Der Thekenbereich wurde komplett renoviert und dem puristisch-zeitlosen Ambiente des Gastraumes angeglichen. Damit wurde auch der letzte altbackene Rest vergangener Gastwirtschaftstage stilsicher modernisiert und aus dem schlicht-reduzierten Ambiente verbannt. Bequeme Polsterstühle im skandinavischen Stil haben mittlerweile Einzug gehalten. War man hier früher schon recht komfortabel gesessen, so hat sich dieser Umstand dank des neuen Mobiliars noch ein wenig verbessert. Ein großer Spiegel lässt den Gastraum nun optisch ein wenig größer erscheinen. Die Kunst an den Wänden ist nahezu komplett verschwunden. Dafür bieten die akkurat angerichteten „Tellergemälde“ aus der Kronen-Küche mehr als adäquaten Ersatz.

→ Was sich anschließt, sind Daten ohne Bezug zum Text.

import Mathlib
import Summits.CriticalPhenomena.CardyFormulaZ2.Theorems.CardyMagicRigidityNestingRigidityTowerMomentUpperPatterns
import Summits.CriticalPhenomena.CardyFormulaZ2.Theorems.CardyMagicRigidityNestingRigidityBigLoopsExpMomentZ2
import HarnessLib

/-!
# Crux `NestingRigidity`, line `positive-cone-weight-doubling`: POISSONIAN pattern summation —
# exponential moments of a loop count from joint geometric tails, with the rate of a sum of
# rare independent indicators (collar statistic, helper K `uvCollar_expMoment_latticeEnsembles`)

Crux `Summit.CriticalPhenomena.CardyFormulaZ2.Theses.CardyMagicRigidity.NestingRigidity`
(stmt-CriticalPhenomena-4835), line `positive-cone-weight-doubling`, registered helper K
`uvCollar_expMoment_latticeEnsembles` (all-order exponential moments of the collar statistic of
the cone cloud).  The thin-cell / one-BK-product summations already in the tree
(`BigLoopsExp.integral_exp_le_of_jointTails`: `E e^{tN} ≤ 2 · 2^B`;
`TowerMomentUpper.integral_pow_le_two_pow`: `E w^N ≤ 2^B`) pay a factor `2` PER CELL whatever the
single-cell crossing probability `p` is.  The collar statistic is a sum over dyadic scales of
(small weight) × (number of loops crossing a thin collar at that scale), with `≍ 2^j` cells at scale
`j`: there the correct, POISSONIAN, rate `log E e^{λ N} = O((e^{2λ} − 1) · p · B)` — small in `λ`
AND in `p` — is needed.  This file proves it, on an arbitrary probability space (no lattice input,
no cited fact, no definition):

* §1 the telescoping weights `c_m = e^{μ m} − e^{μ(m−1)}` (`c_0 = 1`): `Σ_{m ≤ f} c_m = e^{μ f}` and
  `Σ_{m ≤ M} c_m p^m ≤ exp(2 (e^μ − 1) p)` for `e^μ p ≤ 1/2`;
* §2 (`UVCollar.integral_exp_le_of_poissonTails`) if almost every sample admits two patterns
  `f₁ f₀ : Fin B → ℕ` (`≤ M`) with `N ≤ Σ f₁ + Σ f₀` such that `ω ∈ EV₁ g` for EVERY `g ≤ f₁` and
  `ω ∈ EV₀ g` for every `g ≤ f₀` (the joint disjoint occurrence of `g i` crossings in cell `i` is
  monotone in `g`), and the measurable pattern events have `P(EV g) ≤ Π_i p^{g i}`, then
  `E e^{λ N} ≤ exp(2 (e^{2λ} − 1) p B)` for `λ ≥ 0`, `e^{2λ} p ≤ 1/2`:
  `e^{2λ Σ_i f i} = Π_i Σ_{m ≤ f i} c_m = Σ_{g ≤ f} Π_i c_{g i} ≤ Σ_g (Π_i c_{g i}) 1_{EV g}` and
  `Σ_g (Π_i c_{g i}) P(EV g) ≤ Π_i Σ_m c_m p^m`;
* §3 the same on `E.P`, `E ∈ latticeEnsembles` (registered anchor
  `expMoment_le_of_poissonTails_latticeEnsembles`).
-/

noncomputable section

open MeasureTheory Set Filter Metric
open scoped Real Topology BigOperators

namespace Summit.CriticalPhenomena.CardyFormulaZ2.Cruxes.NestingRigidity.PositiveConeWeightDoubling

open Summit.CriticalPhenomena.CardyFormulaZ2.Cruxes.NestingRigidity.RingCloudTomography

namespace UVCollar

/-! ## §1 The telescoping weights -/

/-- The telescoping weights of the Poissonian summation: `c q 0 = 1`, `c q (m+1) = q^{m+1} − q^m`. -/
theorem telescope_sum_range (q : ℝ) (f : ℕ) :
    ∑ m ∈ Finset.range (f + 1), (if m = 0 then (1 : ℝ) else q ^ m - q ^ (m - 1)) = q ^ f := by
  induction f with
  | zero => simp
  | succ f ih =>
    rw [Finset.sum_range_succ, ih]
    simp only [Nat.succ_ne_zero, ↓reduceIte, Nat.add_sub_cancel]
    ring

/-- The weights are nonnegative for `q ≥ 1`. -/
theorem telescope_nonneg {q : ℝ} (hq : 1 ≤ q) (m : ℕ) :
    0 ≤ (if m = 0 then (1 : ℝ) else q ^ m - q ^ (m - 1)) := by
  split_ifs with hm
  · exact zero_le_one
  · obtain ⟨k, rfl⟩ := Nat.exists_eq_succ_of_ne_zero hm
    rw [Nat.succ_sub_one, pow_succ]
    nlinarith [pow_nonneg (zero_le_one.trans hq) k]

/-- **The single-cell factor**: `Σ_{m ≤ M} c_m p^m ≤ exp(2 (q − 1) p)` for `q ≥ 1`, `p ≥ 0`,
`q p ≤ 1/2` (`= 1 + (q − 1) p Σ_{m < M} (q p)^m`). -/
theorem sum_telescope_mul_pow_le {q p : ℝ} (hq : 1 ≤ q) (hp : 0 ≤ p) (hqp : q * p ≤ 1 / 2) (M : ℕ) :
    ∑ m ∈ Finset.range (M + 1), (if m = 0 then (1 : ℝ) else q ^ m - q ^ (m - 1)) * p ^ m ≤
      Real.exp (2 * (q - 1) * p) := by
  rw [Finset.sum_range_succ']
  simp only [Nat.succ_ne_zero, ↓reduceIte, Nat.add_sub_cancel, pow_zero, mul_one]
  have hgeom := BigLoopsExp.geom_sum_range_le_two (mul_nonneg (zero_le_one.trans hq) hp) hqp M
  have hterm : ∀ m ∈ Finset.range M, (q ^ (m + 1) - q ^ m) * p ^ (m + 1) = (q - 1) * p * (q * p) ^ m := by
    intro m _
    rw [mul_pow]; ring
  rw [Finset.sum_congr rfl hterm, ← Finset.mul_sum]
  have h1 : 0 ≤ (q - 1) * p := mul_nonneg (by linarith) hp
  calc (q - 1) * p * ∑ m ∈ Finset.range M, (q * p) ^ m + 1 ≤ (q - 1) * p * 2 + 1 := by
        nlinarith [mul_le_mul_of_nonneg_left hgeom h1]
    _ ≤ Real.exp (2 * (q - 1) * p) := by
        have := Real.add_one_le_exp (2 * (q - 1) * p)
        linarith

/-! ## §2 The Poissonian pattern summation -/

variable {Ω : Type*} [MeasurableSpace Ω]

omit [MeasurableSpace Ω] in
/-- **One pattern is dominated by the weighted pattern majorant.**  With `q ≥ 1` and the weights
`c_m` of §1: if `ω ∈ EV g` for every `g ≤ f` (`f ≤ M` pointwise), then
`q ^ (Σ_i f i) ≤ Σ_{g ≤ M} (Π_i c_{g i}) 1_{EV g}(ω)`. -/
theorem pow_sum_le_patternSum {B M : ℕ} (EV : (Fin B → ℕ) → Set Ω) {q : ℝ} (hq : 1 ≤ q)
    {f : Fin B → ℕ} (hfM : ∀ i, f i ≤ M) {ω : Ω} (hω : ∀ g : Fin B → ℕ, (∀ i, g i ≤ f i) → ω ∈ EV g) :
    q ^ (∑ i, f i) ≤ ∑ g ∈ Fintype.piFinset (fun _ : Fin B ↦ Finset.range (M + 1)),
      (∏ i, (if g i = 0 then (1 : ℝ) else q ^ (g i) - q ^ (g i - 1))) * (EV g).indicator (fun _ ↦ (1 : ℝ)) ω := by
  classical
  -- `q^{Σ f} = Π_i Σ_{m ≤ f i} c_m = Σ_{g ≤ f} Π_i c_{g i}`
  have key := Finset.prod_univ_sum (fun i : Fin B ↦ Finset.range (f i + 1))
    (fun _ m ↦ (if m = 0 then (1 : ℝ) else q ^ m - q ^ (m - 1)))
  have hexp : q ^ (∑ i, f i) = ∑ g ∈ Fintype.piFinset (fun i : Fin B ↦ Finset.range (f i + 1)),
      ∏ i, (if g i = 0 then (1 : ℝ) else q ^ (g i) - q ^ (g i - 1)) := by
    rw [← Finset.prod_pow_eq_pow_sum, ← key]
    exact Finset.prod_congr rfl fun i _ ↦ (telescope_sum_range q (f i)).symm
  rw [hexp]
  have hsub : Fintype.piFinset (fun i : Fin B ↦ Finset.range (f i + 1)) ⊆
      Fintype.piFinset (fun _ : Fin B ↦ Finset.range (M + 1)) :=
    Fintype.piFinset_subset _ _ fun i ↦ Finset.range_subset_range.2 (Nat.succ_le_succ (hfM i))
  calc ∑ g ∈ Fintype.piFinset (fun i : Fin B ↦ Finset.range (f i + 1)),
        ∏ i, (if g i = 0 then (1 : ℝ) else q ^ (g i) - q ^ (g i - 1))
      = ∑ g ∈ Fintype.piFinset (fun i : Fin B ↦ Finset.range (f i + 1)),
          (∏ i, (if g i = 0 then (1 : ℝ) else q ^ (g i) - q ^ (g i - 1))) *
            (EV g).indicator (fun _ ↦ (1 : ℝ)) ω := by
        refine Finset.sum_congr rfl fun g hg ↦ ?_
        have hgf : ∀ i, g i ≤ f i := fun i ↦
          Nat.lt_succ_iff.1 (Finset.mem_range.1 (Fintype.mem_piFinset.1 hg i))
        rw [Set.indicator_of_mem (hω g hgf), mul_one]
    _ ≤ _ := Finset.sum_le_sum_of_subset_of_nonneg hsub fun g _ _ ↦
        mul_nonneg (Finset.prod_nonneg fun i _ ↦ telescope_nonneg hq _)
          (Set.indicator_nonneg (fun _ _ ↦ zero_le_one) _)

/-- **The weighted pattern majorant has integral `≤ exp(2 (q − 1) p B)`** when the measurable
pattern events satisfy `P(EV g) ≤ Π_i p^{g i}`, `q ≥ 1`, `p ≥ 0`, `q p ≤ 1/2`. -/
theorem integral_patternSum_le (P : Measure Ω) [IsFiniteMeasure P] {B M : ℕ}
    (EV : (Fin B → ℕ) → Set Ω) (hm : ∀ g, MeasurableSet (EV g)) {q p : ℝ} (hq : 1 ≤ q)
    (hp : 0 ≤ p) (hqp : q * p ≤ 1 / 2) (hP : ∀ g, P.real (EV g) ≤ ∏ i, p ^ (g i)) :
    Integrable (fun ω ↦ ∑ g ∈ Fintype.piFinset (fun _ : Fin B ↦ Finset.range (M + 1)),
      (∏ i, (if g i = 0 then (1 : ℝ) else q ^ (g i) - q ^ (g i - 1))) *
        (EV g).indicator (fun _ ↦ (1 : ℝ)) ω) P ∧
    ∫ ω, ∑ g ∈ Fintype.piFinset (fun _ : Fin B ↦ Finset.range (M + 1)),
      (∏ i, (if g i = 0 then (1 : ℝ) else q ^ (g i) - q ^ (g i - 1))) *
        (EV g).indicator (fun _ ↦ (1 : ℝ)) ω ∂P ≤ Real.exp (2 * (q - 1) * p * B) := by
  classical
  have hint : ∀ g : Fin B → ℕ, Integrable (fun ω ↦
      (∏ i, (if g i = 0 then (1 : ℝ) else q ^ (g i) - q ^ (g i - 1))) *
        (EV g).indicator (fun _ ↦ (1 : ℝ)) ω) P :=
    fun g ↦ ((integrable_const _).indicator (hm g)).const_mul _
  refine ⟨integrable_finsetSum _ fun g _ ↦ hint g, ?_⟩
  rw [integral_finsetSum _ fun g _ ↦ hint g]
  calc ∑ g ∈ Fintype.piFinset (fun _ : Fin B ↦ Finset.range (M + 1)),
        ∫ ω, (∏ i, (if g i = 0 then (1 : ℝ) else q ^ (g i) - q ^ (g i - 1))) *
          (EV g).indicator (fun _ ↦ (1 : ℝ)) ω ∂P
      = ∑ g ∈ Fintype.piFinset (fun _ : Fin B ↦ Finset.range (M + 1)),
          (∏ i, (if g i = 0 then (1 : ℝ) else q ^ (g i) - q ^ (g i - 1))) * P.real (EV g) := by
        refine Finset.sum_congr rfl fun g _ ↦ ?_
        rw [integral_const_mul, integral_indicator_const _ (hm g), smul_eq_mul, mul_one]
    _ ≤ ∑ g ∈ Fintype.piFinset (fun _ : Fin B ↦ Finset.range (M + 1)),
          ∏ i, (if g i = 0 then (1 : ℝ) else q ^ (g i) - q ^ (g i - 1)) * p ^ (g i) := by
        refine Finset.sum_le_sum fun g _ ↦ ?_
        rw [Finset.prod_mul_distrib]
        exact mul_le_mul_of_nonneg_left (hP g) (Finset.prod_nonneg fun i _ ↦ telescope_nonneg hq _)
    _ = ∏ _i : Fin B, ∑ m ∈ Finset.range (M + 1),
          (if m = 0 then (1 : ℝ) else q ^ m - q ^ (m - 1)) * p ^ m :=
        (Finset.prod_univ_sum (fun _ : Fin B ↦ Finset.range (M + 1))
          (fun _ m ↦ (if m = 0 then (1 : ℝ) else q ^ m - q ^ (m - 1)) * p ^ m)).symm
    _ ≤ ∏ _i : Fin B, Real.exp (2 * (q - 1) * p) :=
        Finset.prod_le_prod (fun i _ ↦ Finset.sum_nonneg fun m _ ↦
          mul_nonneg (telescope_nonneg hq _) (pow_nonneg hp _))
          fun i _ ↦ sum_telescope_mul_pow_le hq hp hqp M
    _ = Real.exp (2 * (q - 1) * p * B) := by
        rw [Finset.prod_const, Finset.card_univ, Fintype.card_fin, ← Real.exp_nat_mul]; ring_nf

/-- **Exponential moments from joint geometric tails, Poissonian form.**  On a probability space
let `N : Ω → ℕ` satisfy, almost surely, `N ≤ Σ_i f₁ i + Σ_i f₀ i` for two patterns
`f₁ f₀ : Fin B → ℕ` bounded by `M` such that `ω ∈ EV₁ g` for EVERY `g ≤ f₁` and `ω ∈ EV₀ g` for
every `g ≤ f₀`, where the measurable pattern events have the joint geometric tails
`P(EV₁ g), P(EV₀ g) ≤ Π_i p^{g i}`.  If `0 ≤ λ`, `0 ≤ p` and `e^{2λ} p ≤ 1/2`, then
`∫ e^{λ N} ≤ exp(2 (e^{2λ} − 1) p B)` — the rate of `B` independent Poisson-like cells of
intensity `p`, small both in `λ` and in `p` (compare `BigLoopsExp.integral_exp_le_of_jointTails`:
`≤ 2 · 2^B`).  No measurability of `N` is needed. -/
theorem integral_exp_le_of_poissonTails (P : Measure Ω) [IsProbabilityMeasure P] {l p : ℝ}
    (hl : 0 ≤ l) (hp : 0 ≤ p) (hq : Real.exp (2 * l) * p ≤ 1 / 2) {B M : ℕ}
    (EV₁ EV₀ : (Fin B → ℕ) → Set Ω) (hm₁ : ∀ g, MeasurableSet (EV₁ g))
    (hm₀ : ∀ g, MeasurableSet (EV₀ g)) (hP₁ : ∀ g, P.real (EV₁ g) ≤ ∏ i, p ^ (g i))
    (hP₀ : ∀ g, P.real (EV₀ g) ≤ ∏ i, p ^ (g i)) (N : Ω → ℕ)
    (hdom : ∀ᵐ ω ∂P, ∃ f₁ f₀ : Fin B → ℕ, (∀ i, f₁ i ≤ M) ∧ (∀ i, f₀ i ≤ M) ∧
      (∀ g : Fin B → ℕ, (∀ i, g i ≤ f₁ i) → ω ∈ EV₁ g) ∧
      (∀ g : Fin B → ℕ, (∀ i, g i ≤ f₀ i) → ω ∈ EV₀ g) ∧ N ω ≤ ∑ i, f₁ i + ∑ i, f₀ i) :
    ∫ ω, Real.exp (l * N ω) ∂P ≤ Real.exp (2 * (Real.exp (2 * l) - 1) * p * B) := by
  classical
  set q : ℝ := Real.exp (2 * l) with hq_def
  have hq1 : 1 ≤ q := Real.one_le_exp (by positivity)
  set G : ((Fin B → ℕ) → Set Ω) → Ω → ℝ := fun EV ω ↦
    ∑ g ∈ Fintype.piFinset (fun _ : Fin B ↦ Finset.range (M + 1)),
      (∏ i, (if g i = 0 then (1 : ℝ) else q ^ (g i) - q ^ (g i - 1))) *
        (EV g).indicator (fun _ ↦ (1 : ℝ)) ω with hG
  obtain ⟨hint₁, hI₁⟩ := integral_patternSum_le P EV₁ hm₁ hq1 hp hq hP₁ (M := M)
  obtain ⟨hint₀, hI₀⟩ := integral_patternSum_le P EV₀ hm₀ hq1 hp hq hP₀ (M := M)
  have hv : Real.exp l ^ 2 = q := by rw [hq_def, ← Real.exp_nat_mul]; norm_num
  calc ∫ ω, Real.exp (l * N ω) ∂P ≤ ∫ ω, (G EV₁ ω + G EV₀ ω) / 2 ∂P := by
        refine integral_mono_of_nonneg (Eventually.of_forall fun ω ↦ (Real.exp_pos _).le)
          ((hint₁.add hint₀).div_const 2) ?_
        filter_upwards [hdom] with ω ⟨f₁, f₀, hf₁, hf₀, h₁, h₀, hNle⟩
        have hNle' : (N ω : ℝ) ≤ ((∑ i, f₁ i + ∑ i, f₀ i : ℕ) : ℝ) := by exact_mod_cast hNle
        calc Real.exp (l * N ω) ≤ Real.exp (l * ((∑ i, f₁ i + ∑ i, f₀ i : ℕ) : ℝ)) :=
              Real.exp_le_exp.2 (mul_le_mul_of_nonneg_left hNle' hl)
          _ = Real.exp l ^ (∑ i, f₁ i + ∑ i, f₀ i) := by rw [← Real.exp_nat_mul, mul_comm]
          _ = Real.exp l ^ (∑ i, f₁ i) * Real.exp l ^ (∑ i, f₀ i) := pow_add _ _ _
          _ ≤ ((Real.exp l ^ 2) ^ (∑ i, f₁ i) + (Real.exp l ^ 2) ^ (∑ i, f₀ i)) / 2 :=
              TowerMomentUpper.pow_mul_pow_le_half_add _ _ _
          _ ≤ (G EV₁ ω + G EV₀ ω) / 2 := by
              rw [hv]
              gcongr
              · exact pow_sum_le_patternSum EV₁ hq1 hf₁ h₁
              · exact pow_sum_le_patternSum EV₀ hq1 hf₀ h₀
    _ = ((∫ ω, G EV₁ ω ∂P) + ∫ ω, G EV₀ ω ∂P) / 2 := by rw [integral_div, integral_add hint₁ hint₀]
    _ ≤ (Real.exp (2 * (q - 1) * p * B) + Real.exp (2 * (q - 1) * p * B)) / 2 := by gcongr
    _ = Real.exp (2 * (Real.exp (2 * l) - 1) * p * B) := by ring

end UVCollar

/-! ## §3 On the lattice ensembles (registered anchor) -/

/-- **Poissonian pattern summation on both lattice ensembles** (registered helper toward K
`uvCollar_expMoment_latticeEnsembles`, line `positive-cone-weight-doubling`).  For
`E ∈ latticeEnsembles` and a loop count `N` on `E.Ω`: if almost every sample admits two patterns
`f₁ f₀ : Fin B → ℕ` (`≤ M`) with `N ≤ Σ f₁ + Σ f₀`, `ω ∈ EV₁ g` for every `g ≤ f₁` and `ω ∈ EV₀ g`
for every `g ≤ f₀` (joint disjoint occurrences are monotone in the multiplicities), the measurable
pattern events having the joint geometric tails `P(EV g) ≤ Π_i p^{g i}` of ONE BK product, then for
`0 ≤ λ`, `e^{2λ} p ≤ 1/2`: `E_δ e^{λ N} ≤ exp(2 (e^{2λ} − 1) p B)` — Poissonian in the number of
cells `B` and the cell intensity `p`, the form that sums over the dyadic scales of the collar. -/
theorem expMoment_le_of_poissonTails_latticeEnsembles : ∀ E ∈ latticeEnsembles, ∀ (B M : ℕ) (EV₁ EV₀ : (Fin B → ℕ) → Set E.Ω) (N : E.Ω → ℕ) (l p : ℝ), 0 ≤ l → 0 ≤ p → Real.exp (2 * l) * p ≤ 1 / 2 → (∀ g, MeasurableSet (EV₁ g)) → (∀ g, MeasurableSet (EV₀ g)) → (∀ g, E.P.real (EV₁ g) ≤ ∏ i, p ^ (g i)) → (∀ g, E.P.real (EV₀ g) ≤ ∏ i, p ^ (g i)) → (∀ᵐ ω ∂E.P, ∃ f₁ f₀ : Fin B → ℕ, (∀ i, f₁ i ≤ M) ∧ (∀ i, f₀ i ≤ M) ∧ (∀ g : Fin B → ℕ, (∀ i, g i ≤ f₁ i) → ω ∈ EV₁ g) ∧ (∀ g : Fin B → ℕ, (∀ i, g i ≤ f₀ i) → ω ∈ EV₀ g) ∧ N ω ≤ ∑ i, f₁ i + ∑ i, f₀ i) → ∫ ω, Real.exp (l * N ω) ∂E.P ≤ Real.exp (2 * (Real.exp (2 * l) - 1) * p * B) := by
  intro E hE B M EV₁ EV₀ N l p hl hp hq hm₁ hm₀ hP₁ hP₀ hdom
  haveI := isProbabilityMeasure_of_mem hE
  exact UVCollar.integral_exp_le_of_poissonTails E.P hl hp hq EV₁ EV₀ hm₁ hm₀ hP₁ hP₀ N hdom

end Summit.CriticalPhenomena.CardyFormulaZ2.Cruxes.NestingRigidity.PositiveConeWeightDoubling

end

Alles wirkt noch ein wenig fokussierter und mehr auf den Punkt gebracht, als in den Jahren zuvor. Diese Reduktion auf das Wesentliche, die sich in der modern-kreativen Zubereitung frischer und qualitativ hochwertiger Produkte widerspiegelt, tut der Krone unheimlich gut und lässt erahnen, dass man mit einer solch ambitionierten Herangehensweise noch lange nicht am Ende der kulinarischen Fahnenstange angelangt ist. Also, liebe Gourmets und Gerne-Esser: hier geht noch einiges! Und das wird sicher auch den Herren vom roten Buch der Gastronomie auffallen.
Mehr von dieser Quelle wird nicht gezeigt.